SYSTEMS, ACM-TOS, FAST, USENIX ATC, EuroSys, ICDCS, HPDC, SC, ICS, IPDPS, DAC, and DATE. Her research interests include computer architecture, nonvolatile memory technology, distributed and parallel file system, and massive storage system.

Prof. Feng has served as the program committees of multiple international conferences, including SC in 2011 and 2013 and MSST in 2012 and 2015. She is a member of the Association for Computing Machinery and the Chair of Information Storage Technology Committee of Chinese Computer Academy.



**Jingning Liu** received the B.E. degree in computer science and technology from the Huazhong University of Science and Technology (HUST), Wuhan, China, in 1982.

She is a Professor with HUST and engaged in researching and teaching of computer system architecture. She has over 20 publications in journals and international conferences, including ACM TACO, NAS, MSST, and ICA3PP. Her research interests include computer storage network system, highspeed interface and channel technology, embedded system, and FPGA design.



**Chunyan Li** received the B.E. degree in computer science and technology from the China University of Geosciences, Wuhan, China, in 2016. She is currently pursuing the M.S. degree in computer architecture with the Huazhong University of Science and Technology, Wuhan.

Her research interests include nonvolatile memories and distributed file systems.



**Jie Xu** received the B.E. degree from the School of Optical and Electronic Information, Huazhong University of Science and Technology, Wuhan, China, in 2014, where he is currently pursuing the Ph.D. degree in computer architecture.

He publishes several papers in major journals and international conferences, including FGCS, ICCD, DATE, DAC, and MSST. His research interest includes embedded development on FPGA and nonvolatile memory.



Yu Hua (Senior Member, IEEE) received the B.E. and Ph.D. degrees in computer science from Wuhan University, Wuhan, China, in 2001 and 2005, respectively.

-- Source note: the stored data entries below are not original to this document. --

/-
Copyright (c) 2026. All rights reserved.
Released under Apache 2.0 license as described in the file LICENSE.
-/
import Summits.Langlands.Langlands.Theorems.SoloInformedBmaxInvariantsWeakTCriterion
import Literature.NumberTheory.Automorphic.GLOneOfHeckeCharacterBJ
import Literature.NumberTheory.GaloisRepresentations.HeckeCharacterNormCharacter
import Literature.NumberTheory.GaloisRepresentations.CyclotomicCharacterFrobeniusProofs
import Literature.NumberTheory.GaloisRepresentations.ArtinCharacterReciprocity
import HarnessLib

/-!
# The summit's unramified clause and the crystalline clause D2-cris on genuine terms: `GL_1`, the pairs
# `(‖·‖^k ∘ det, χ_ℓ^k)` (rung Λ15)

Programme `solo-Langlands-informed` (repair D2-cris of `Summit.Langlands`).  Every earlier certificate of the
programme quantified over an ABSTRACT automorphic datum ("for every `π` whose Satake parameter at `v` is …").  The
tree contains the automorphic side of `GL_1` in the Borel–Jacquet model (`Literature/…/GLOneOfHeckeCharacterBJ`:
`exists_automorphicRepData_detTwist_glOne`, the automorphic representation `π_θ = ℂ·(θ∘det)/⊥` of `GL_1(𝔸_K)`
attached to a Hecke character `θ`, and `AutomorphicRepData.hasSatakeParamAt_detTwist_glOne`, its Satake parameters
away from a level of `θ`).  This file evaluates the two `𝓡`-free clauses of the reciprocity statement — the summit's
unramified clause `SatakeFrobCompatibleAt` (Statement, clause (C): the ARITHMETIC Frobenius has characteristic
polynomial `∏ (X - ι⁻¹(α_j⁻¹))`, `arithFrobPolyOfSatake ι q_v 1 α`) and the repair's crystalline clause
`D2Cris.CrystallineCompatibleAt` (`charpoly (φ^{f(v|ℓ)} | D_cris(ρ|Γ_{K_v})) = (∏ (X - ι⁻¹ α_j))^{f(v|ℓ)}`) — on
GENUINE terms on both sides, for every number field `K`, every prime `ℓ` and every `ι : ℚ̄_ℓ ≃ ℂ`:

* §1 `π_θ` for `θ` of level one (`θ∘det` trivial on `K(⊤)`) has the Satake parameter `{θ(⟨ϖ_w⟩_w)}` at EVERY
  finite place `w` (`hasSatakeParamAt_detTwist_glOne_of_level_top`) and no other (Flath uniqueness,
  `AutomorphicRepData.hasSatakeParamAt_unique_holds`): `{1}` for `θ = 𝟙` and `{q_w^{-k}}` for `θ = ‖·‖^k`
  (`hasSatakeParamAt_trivial_glOne`, `hasSatakeParamAt_normPow_glOne`; Tate's unramified quasi-characters).
* §2 the trivial pair `(π_𝟙, 𝟙)`: ★ `SatakeFrobCompatibleAt ι π_𝟙 𝟙 v` at EVERY finite `v` and
  ★★ `CrystallineCompatibleAt ι π_𝟙 𝟙 v hv` at EVERY `v ∣ ℓ` (rung Λ14 `crystallineCompatibleAt_one`), NO
  hypothesis (`exists_glOne_trivial_pair`) — the first pair of genuine terms of the tree on which both the summit's
  clause (C) and the repaired `v ∣ ℓ` clause are theorems.
* §3 the Tate pairs `(π_{‖·‖^k}, χ_ℓ^k)`, `k : ℕ`, `χ_ℓ^k := 𝟙 ⊗ tateChar K ℓ k` (Λ13): ★★ the summit's clause at
  every `v ∤ ℓ` — `χ_ℓ(Frob_v) = q_v` (tree `GaloisRep.cyclotomicCharacter_apply_of_isArithFrobAt`) against the
  predicted `X - ι⁻¹((q_v^{-k})⁻¹) = X - q_v^k` — hence the `𝓡`-free conjunct `∀ᶠ v, SatakeFrobCompatibleAt ι π ρ v`
  of the summit's `Corresponds 𝓡 ι π ρ`; ★★★ the repair's clause at every `v ∣ ℓ` (Λ14
  `crystallineCompatibleAt_twist_one_tateChar_all`, fed by `q_v = ℓ^{f(v|ℓ)}`): `exists_glOne_tate_pair`.
  The two clauses use opposite Frobenii (arithmetic in (C); `φ^{f}` = geometric in D2-cris, Fontaine) and mutually
  inverse parameters (`α⁻¹` vs `α`); §3 is the check, on the one family where both sides are computable in the tree,
  that the two conventions are consistent with each other: with either inversion dropped, one of
  `satakeFrobCompatibleAt_normPow_tateChar`, `crystallineCompatibleAt_normPow_tateChar` would fail for `k ≥ 1`.

No new definitions and no period-ring mathematics (the `v ∣ ℓ` content is Λ9–Λ14); the file is the evaluation of
the clauses on the terms the tree provides.

References: Tate, *Fourier analysis in number fields and Hecke's zeta-functions* (1950), §2.3, in Cassels–Fröhlich
(1967), Ch. XV; Borel–Jacquet, Proc. Sympos. Pure Math. 33 (1979), part 1, 4.6; Serre, *Abelian ℓ-adic
representations and elliptic curves* (1968), Ch. I §1.2 (`χ_ℓ(F_v) = Nv`); Buzzard–Gee, LMS LNS 414 (2014),
Conj. 3.2.1, Conj. 3.2.2, Rem. 3.2.5; Fontaine, Astérisque 223 (1994), Exp. VIII §2.3.7.
-/

noncomputable section

open scoped MatrixGroups Matrix Classical Polynomial NumberField
open NumberField IsDedekindDomain Field Polynomial Filter
open Literature.NumberTheory.Automorphic Literature.NumberTheory.GaloisRepresentations

namespace Summit.Langlands.Langlands.Theorems

namespace D2Cris

/-! ### §1 `GL_1`: the Satake parameters of `π_θ` at every finite place, for `θ` of level one -/

section GLOne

He is a Professor with the Huazhong University of Science and Technology, Wuhan. He has more than 100 papers to his credit in major journals and international conferences, including the IEEE TRANSACTIONS ON COMPUTERS, the IEEE TRANSACTIONS ON PARALLEL AND DISTRIBUTED SYSTEMS, OSDI, MICRO, USENIX

FAST, USENIX ATC, ACM SoCC, SC, HPDC, ICDCS, IPDPS, and MSST. He serves for multiple international conferences, including ASPLOS, SOSP, USENIX ATC, ICS, RTSS, SoCC, ICDCS, INFOCOM, IPDPS, DAC, MSST, and DATE. His research interests include file systems, cloud storage systems, nonvolatile memory, and big data analytics.

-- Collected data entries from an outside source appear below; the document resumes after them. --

import Mathlib
import HarnessLib
import Summits.HubbardSuperconductivity.HubbardSuperconductivity.Theorems.KLProgrammeKLRegimeSplitSymInterp
import Summits.HubbardSuperconductivity.HubbardSuperconductivity.Theorems.KLProgrammeKLRegimeVolumeLimitTorusPeriodisationSplit

/-!
# Route `KLProgramme` — ENGINE child `KLRegimeEngineV16` (stmt-HubbardSuperconductivity-20236), `stub_twoLeg_scale0`,
# conjunct (E3f-AT)₀ `TwoLegVolumeRateAT … 0`, spatial nested leg `hsp`: the symmetrised interpolant at TWO NESTED VOLUMES
# (cell gate-hubbard-kl, seat hubbard-kl-k3c5-p2 g6, β′ lane «semigroup defect», step (m5)-a of HOME/…/BETA-PRIME-ROADMAP.md)

The scale-`n` local part `klLocalPart L M … K n θ = (symInterp L (klLocSelfEnergyRe L M … K n)).eval (klFermiPoint μ K θ)` is the
value AT AN OFF-LATTICE POINT of the `C₄ᵥ`-symmetrised trigonometric interpolant of lattice data; the two-volume rate of
`TwoLegVolumeRateAT` therefore compares `(symInterp L f).eval q` with `(symInterp L″ g).eval q` for NESTED volumes `L ∣ L″`
(`L″ = b·L`) at the same `q`.  By the value formula [tree] `eval_symInterp` both are position-space sums
`Σ_x c(x)·h_{|x̃₁|,|x̃₂|}(q)` of the cosine coefficients `c = torusCosCoeff` against harmonics indexed by the CENTRED representative
of the site; the centred lift `clift x̄ := Torus.proj L″ (Torus.cRep x̄)` of a coarse site carries the SAME centred representative
(`valMinAbs_clift`), so the fine sum splits over the fibres of the reduction `red` into the lifted coarse sites and the rest:

* §1 `Torus.cRepZ = ZMod.valMinAbs` (`cRepZ_eq_valMinAbs`) and the centred lift preserves the harmonic index (`valMinAbs_clift`,
  `harmonicIdx_clift`);
* §2 **`abs_eval_symInterp_sub_le_pinned_add_far`**:
  `|(symInterp L f).eval q − (symInterp L″ g).eval q| ≤ Σ_{x̄} |c_f x̄ − c_g (clift x̄)| + Σ_{y ≠ clift (red y)} |c_g y|`
  — the PINNED nested difference of the coefficients plus the fine FAR TAIL (every harmonic is bounded by `1`);
* §3 the periodised form **`abs_eval_symInterp_sub_le_periodise_add_two_far`**:
  `≤ Σ_{x̄} |c_f x̄ − Σ_{red y = x̄} c_g y| + 2·Σ_{y ≠ clift (red y)} |c_g y|`, and hence, when the coarse coefficients ARE the
  periodisation of the fine ones (`hper`), `≤ 2·far` (`abs_eval_symInterp_sub_le_two_far_of_periodise`) and
  `≤ 2·D/((L−1)/2+1)` from a first centred site moment `D` of `c_g` ([tree] `sum_far_norm_le_of_firstMoment`, k3c4-p1);
* §4 **sampled symbols**: for `f = F ∘ p_L`, `g = F ∘ p_{L″}` (the SAME continuum function read on the two momentum grids — every
  explicit factor of the K-resummed two-leg identity is of this form) the coefficients periodise EXACTLY
  (`torusCosCoeff_sampled_periodise`, from [tree] `periodise_torusFourierInv_sampled`, k3c5-p3/k3c4-p1), so
  `|(symInterp L (F∘p_L)).eval q − (symInterp L″ (F∘p_{L″})).eval q| ≤ 2·far ≤ 2·D/((L−1)/2+1)`
  (`abs_eval_symInterp_sampled_sub_le_two_far`, `…_le_firstMoment`).

Proofs only (no definitions; lift, reduction and periodisation are written inline exactly as in `…VolumeLimitTorusPeriodisationSplit`);
nothing is asserted about the model.  References: the value formula is the cell's (`…CountertermMuFlow`, `…SplitSymInterp`); Poisson
summation on nested tori: S. Friedli, Y. Velenik, *Statistical Mechanics of Lattice Systems* (CUP 2017) §10.4.
-/

noncomputable section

Prof. Hua is the Distinguished Member of CCF, a Senior Member of ACM, and a member of USENIX.



**Yiran Chen** (Fellow, IEEE) received the B.S and M.S. degrees from Tsinghua University, Beijing, China, and the Ph.D. degree from Purdue University, West Lafayette, IN, USA, in 2005.

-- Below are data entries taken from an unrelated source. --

/-- **`[O⁺(L, h_d) : Õ⁺(L, h_d)] = 2^{ρ(t)}` for the rank-21 model and a split polarisation**: for `h_d = e₁ + d f₁ ∈
L = 2E₈(−1) ⊕ 2U ⊕ ⟨−2t⟩` (`d ≠ 0`, `t ≥ 1`) the restrictions of `O⁺(L, h_d)` to `h_d^⊥`, modulo those inducing the same
isometry of `q_{h_d^⊥}` (i.e. modulo `Õ⁺(h_d^⊥) ≅ Õ⁺(L, h_d)`), number `|O(q_L)| = 2^{ρ(t)}` — the companion's count for
`O(L, h_d)` transferred along `σ_{e₂+f₂}`, `e₂ + f₂ ∈ h_d^⊥`. [cite: GritsenkoHulekSankaran2010Symplectic, §3 Remark 3.4, §4 Prop. 4.12 (ii) and Example 4.8 (`f = 1`)] [cite: GritsenkoHulekSankaran2007HM, §4 Lemmas 4.2, 4.3] -/
theorem natCard_quot_exists_isOrientationPreserving_apply_eq_latticeL2t_split {t : ℕ} (ht : 0 < t) {d : ℤ} (hd : d ≠ 0)
    (h₁ : (((LinearMap.BilinForm.pi fun _ : Fin 2 ↦ -e8Form).prod (hyperbolicSum 2)).prod
        ((-(2 * t : ℤ)) • LinearMap.mul ℤ ℤ)).Nondegenerate)
    (h₂ : (((LinearMap.BilinForm.pi fun _ : Fin 2 ↦ -e8Form).prod (hyperbolicSum 2)).prod
        ((-(2 * t : ℤ)) • LinearMap.mul ℤ ℤ)).IsSymm)
    (h₃ : (((LinearMap.BilinForm.pi fun _ : Fin 2 ↦ -e8Form).prod (hyperbolicSum 2)).prod
        ((-(2 * t : ℤ)) • LinearMap.mul ℤ ℤ)).IsEven) :
    Nat.card (Quot fun γ γ' : {γ : ((((LinearMap.BilinForm.pi fun _ : Fin 2 ↦ -e8Form).prod (hyperbolicSum 2)).prod
          ((-(2 * t : ℤ)) • LinearMap.mul ℤ ℤ)).restrict
          ((((LinearMap.BilinForm.pi fun _ : Fin 2 ↦ -e8Form).prod (hyperbolicSum 2)).prod
            ((-(2 * t : ℤ)) • LinearMap.mul ℤ ℤ)).orthogonal
            (ℤ ∙ (((0 : Fin 2 → Fin 8 → ℤ), ((Pi.single 0 1 : Fin 2 → ℤ), d • (Pi.single 0 1 : Fin 2 → ℤ))), (0 : ℤ))))).IsometryEquiv
          ((((LinearMap.BilinForm.pi fun _ : Fin 2 ↦ -e8Form).prod (hyperbolicSum 2)).prod
            ((-(2 * t : ℤ)) • LinearMap.mul ℤ ℤ)).restrict
            ((((LinearMap.BilinForm.pi fun _ : Fin 2 ↦ -e8Form).prod (hyperbolicSum 2)).prod
              ((-(2 * t : ℤ)) • LinearMap.mul ℤ ℤ)).orthogonal
              (ℤ ∙ (((0 : Fin 2 → Fin 8 → ℤ), ((Pi.single 0 1 : Fin 2 → ℤ), d • (Pi.single 0 1 : Fin 2 → ℤ))), (0 : ℤ))))) //
        ∃ G : (((LinearMap.BilinForm.pi fun _ : Fin 2 ↦ -e8Form).prod (hyperbolicSum 2)).prod
            ((-(2 * t : ℤ)) • LinearMap.mul ℤ ℤ)).IsometryEquiv
            (((LinearMap.BilinForm.pi fun _ : Fin 2 ↦ -e8Form).prod (hyperbolicSum 2)).prod
              ((-(2 * t : ℤ)) • LinearMap.mul ℤ ℤ)),
          G.IsOrientationPreserving ∧
          G (((0 : Fin 2 → Fin 8 → ℤ), ((Pi.single 0 1 : Fin 2 → ℤ), d • (Pi.single 0 1 : Fin 2 → ℤ))), (0 : ℤ)) =
              (((0 : Fin 2 → Fin 8 → ℤ), ((Pi.single 0 1 : Fin 2 → ℤ), d • (Pi.single 0 1 : Fin 2 → ℤ))), (0 : ℤ)) ∧
            ∀ n : (((LinearMap.BilinForm.pi fun _ : Fin 2 ↦ -e8Form).prod (hyperbolicSum 2)).prod
                ((-(2 * t : ℤ)) • LinearMap.mul ℤ ℤ)).orthogonal
                (ℤ ∙ (((0 : Fin 2 → Fin 8 → ℤ), ((Pi.single 0 1 : Fin 2 → ℤ), d • (Pi.single 0 1 : Fin 2 → ℤ))), (0 : ℤ))),
              G n = γ n} ↦
        γ.1.discriminantGroupCongr = γ'.1.discriminantGroupCongr) = 2 ^ t.primeFactors.card := by
  obtain ⟨hh, -, -, -, -, -⟩ := latticeL2t_split_polarisation_apply t d
  have hh0 : (((LinearMap.BilinForm.pi fun _ : Fin 2 ↦ -e8Form).prod (hyperbolicSum 2)).prod
      ((-(2 * t : ℤ)) • LinearMap.mul ℤ ℤ)) ((0, (Pi.single 0 1, d • Pi.single 0 1)), 0)
      ((0, (Pi.single 0 1, d • Pi.single 0 1)), 0) ≠ 0 := by
    rw [hh]
    exact mul_ne_zero two_ne_zero hd
  -- the `(+2)`-vector `e₂ + f₂ ∈ h_d^⊥`
  have hv : (((LinearMap.BilinForm.pi fun _ : Fin 2 ↦ -e8Form).prod (hyperbolicSum 2)).prod
      ((-(2 * t : ℤ)) • LinearMap.mul ℤ ℤ)) ((0, (Pi.single 0 1, d • Pi.single 0 1)), 0)
      ((0, (Pi.single 1 1, Pi.single 1 1)), 0) = 0 := by
    simp [LinearMap.BilinForm.prod_apply]
  have hvv : (((LinearMap.BilinForm.pi fun _ : Fin 2 ↦ -e8Form).prod (hyperbolicSum 2)).prod
      ((-(2 * t : ℤ)) • LinearMap.mul ℤ ℤ)) ((0, (Pi.single 1 1, Pi.single 1 1)), 0)
      ((0, (Pi.single 1 1, Pi.single 1 1)), 0) = 1 + 1 := by
    simp [LinearMap.BilinForm.prod_apply]
  rw [LinearMap.BilinForm.natCard_quot_exists_isOrientationPreserving_apply_eq_eq _ h₁ h₂ hh0
    ((LinearMap.BilinForm.mem_orthogonal_span_singleton_iff _).2 hv) hvv]
  exact natCard_quot_exists_isometryEquiv_apply_eq_latticeL2t_split ht hd h₁ h₂ h₃

/-- **`[O⁺(L, h_d) : Õ⁺(L, h_d)] = 2^{ρ(t)}` in the models `L = E₈(−1)^{⊕m} ⊕ U^{⊕(k+2)} ⊕ ⟨−2t⟩`** — GHS 2010's
`L_{2t} = L_{K3} ⊕ ⟨−2t⟩ = 2E₈(−1) ⊕ 3U ⊕ ⟨−2t⟩` being `m = 2`, `k = 1` — for the split `h_d = e₁ + d f₁` (`d ≠ 0`,
`t ≥ 1`): the number of liftings `φ̃` of Remark 3.4 for split polarisations, `[O⁺(L_{2t}, h_d) : Õ⁺(L_{2t}, h_d)] =
|O(L_{2t}, h_d)/Õ(L_{2t}, h_d)| = 2^{ρ(t)}`. [cite: GritsenkoHulekSankaran2010Symplectic, §3 Remark 3.4 and §4 Prop. 4.12 (ii) (`f = 1`: order `2^{ρ(t)}`)] [cite: GritsenkoHulekSankaran2007HM, §4 Lemmas 4.2, 4.3] -/
theorem natCard_quot_exists_isOrientationPreserving_apply_eq_model_split (m k : ℕ) {t : ℕ} (ht : 0 < t) {d : ℤ}
    (hd : d ≠ 0)
    (h₁ : (((LinearMap.BilinForm.pi fun _ : Fin m ↦ -e8Form).prod (hyperbolicSum (k + 2))).prod
        ((-(2 * t : ℤ)) • LinearMap.mul ℤ ℤ)).Nondegenerate)
    (h₂ : (((LinearMap.BilinForm.pi fun _ : Fin m ↦ -e8Form).prod (hyperbolicSum (k + 2))).prod
        ((-(2 * t : ℤ)) • LinearMap.mul ℤ ℤ)).IsSymm)
    (h₃ : (((LinearMap.BilinForm.pi fun _ : Fin m ↦ -e8Form).prod (hyperbolicSum (k + 2))).prod
        ((-(2 * t : ℤ)) • LinearMap.mul ℤ ℤ)).IsEven) :
    Nat.card (Quot fun γ γ' : {γ : ((((LinearMap.BilinForm.pi fun _ : Fin m ↦ -e8Form).prod (hyperbolicSum (k + 2))).prod
          ((-(2 * t : ℤ)) • LinearMap.mul ℤ ℤ)).restrict
          ((((LinearMap.BilinForm.pi fun _ : Fin m ↦ -e8Form).prod (hyperbolicSum (k + 2))).prod
            ((-(2 * t : ℤ)) • LinearMap.mul ℤ ℤ)).orthogonal
            (ℤ ∙ (((0 : Fin m → Fin 8 → ℤ), ((Pi.single 0 1 : Fin (k + 2) → ℤ), d • (Pi.single 0 1 : Fin (k + 2) → ℤ))),
              (0 : ℤ))))).IsometryEquiv
          ((((LinearMap.BilinForm.pi fun _ : Fin m ↦ -e8Form).prod (hyperbolicSum (k + 2))).prod
            ((-(2 * t : ℤ)) • LinearMap.mul ℤ ℤ)).restrict
            ((((LinearMap.BilinForm.pi fun _ : Fin m ↦ -e8Form).prod (hyperbolicSum (k + 2))).prod
              ((-(2 * t : ℤ)) • LinearMap.mul ℤ ℤ)).orthogonal
              (ℤ ∙ (((0 : Fin m → Fin 8 → ℤ), ((Pi.single 0 1 : Fin (k + 2) → ℤ), d • (Pi.single 0 1 : Fin (k + 2) → ℤ))),
                (0 : ℤ))))) //
        ∃ G : (((LinearMap.BilinForm.pi fun _ : Fin m ↦ -e8Form).prod (hyperbolicSum (k + 2))).prod
            ((-(2 * t : ℤ)) • LinearMap.mul ℤ ℤ)).IsometryEquiv
            (((LinearMap.BilinForm.pi fun _ : Fin m ↦ -e8Form).prod (hyperbolicSum (k + 2))).prod
              ((-(2 * t : ℤ)) • LinearMap.mul ℤ ℤ)),
          G.IsOrientationPreserving ∧
          G (((0 : Fin m → Fin 8 → ℤ), ((Pi.single 0 1 : Fin (k + 2) → ℤ), d • (Pi.single 0 1 : Fin (k + 2) → ℤ))), (0 : ℤ)) =
              (((0 : Fin m → Fin 8 → ℤ), ((Pi.single 0 1 : Fin (k + 2) → ℤ), d • (Pi.single 0 1 : Fin (k + 2) → ℤ))),
                (0 : ℤ)) ∧
            ∀ n : (((LinearMap.BilinForm.pi fun _ : Fin m ↦ -e8Form).prod (hyperbolicSum (k + 2))).prod
                ((-(2 * t : ℤ)) • LinearMap.mul ℤ ℤ)).orthogonal
                (ℤ ∙ (((0 : Fin m → Fin 8 → ℤ), ((Pi.single 0 1 : Fin (k + 2) → ℤ), d • (Pi.single 0 1 : Fin (k + 2) → ℤ))),
                  (0 : ℤ))),
              G n = γ n} ↦
        γ.1.discriminantGroupCongr = γ'.1.discriminantGroupCongr) = 2 ^ t.primeFactors.card := by
  obtain ⟨hh, -, -, -, -, -⟩ := model_split_polarisation_apply m k t d
  have hh0 : (((LinearMap.BilinForm.pi fun _ : Fin m ↦ -e8Form).prod (hyperbolicSum (k + 2))).prod
      ((-(2 * t : ℤ)) • LinearMap.mul ℤ ℤ)) ((0, (Pi.single 0 1, d • Pi.single 0 1)), 0)
      ((0, (Pi.single 0 1, d • Pi.single 0 1)), 0) ≠ 0 := by
    rw [hh]
    exact mul_ne_zero two_ne_zero hd
  -- the `(+2)`-vector `e₂ + f₂ ∈ h_d^⊥`
  have hv : (((LinearMap.BilinForm.pi fun _ : Fin m ↦ -e8Form).prod (hyperbolicSum (k + 2))).prod
      ((-(2 * t : ℤ)) • LinearMap.mul ℤ ℤ)) ((0, (Pi.single 0 1, d • Pi.single 0 1)), 0)
      ((0, (Pi.single 1 1, Pi.single 1 1)), 0) = 0 := by
    simp [LinearMap.BilinForm.prod_apply]
  have hvv : (((LinearMap.BilinForm.pi fun _ : Fin m ↦ -e8Form).prod (hyperbolicSum (k + 2))).prod
      ((-(2 * t : ℤ)) • LinearMap.mul ℤ ℤ)) ((0, (Pi.single 1 1, Pi.single 1 1)), 0)
      ((0, (Pi.single 1 1, Pi.single 1 1)), 0) = 1 + 1 := by
    simp [LinearMap.BilinForm.prod_apply]
  rw [LinearMap.BilinForm.natCard_quot_exists_isOrientationPreserving_apply_eq_eq _ h₁ h₂ hh0
    ((LinearMap.BilinForm.mem_orthogonal_span_singleton_iff _).2 hv) hvv]
  exact natCard_quot_exists_isometryEquiv_apply_eq_model_split m k ht hd h₁ h₂ h₃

After five years in industry, he joined the University of Pittsburgh, Pittsburgh, PA, USA, in 2010 as an Assistant Professor and then promoted to an Associate Professor with tenure in 2014, held Bicentennial Alumni Faculty Fellow. He is currently a Tenured Associate Professor with the Department of Electrical and Computer Engineering, Duke

University, Durham, NC, USA, and serving as the Director of NSF Industry-University Cooperative Research Center for Alternative Sustainable and Intelligent Computing and the Co-Director of Duke Center for Evolutionary Intelligence, focusing on the research of new memory and storage systems, machine learning and neuromorphic computing, and mobile computing systems. He has published one book and more than 350 technical publications and has been granted 93 U.S. patents.

Dr. Chen is a recipient of the NSF CAREER Award, the ACM SIGDA Outstanding New Faculty Award, and the Humboldt Research Fellowship for Experienced Researchers. He received 6 best paper awards and 12 best paper nominations from international conferences. He serves or served as an Associate Editor of several IEEE and ACM transactions/journals and served on the technical and organization committees of more than 50 international conferences. He is a Distinguished Member of ACM and a Distinguished Lecturer of IEEE CEDA.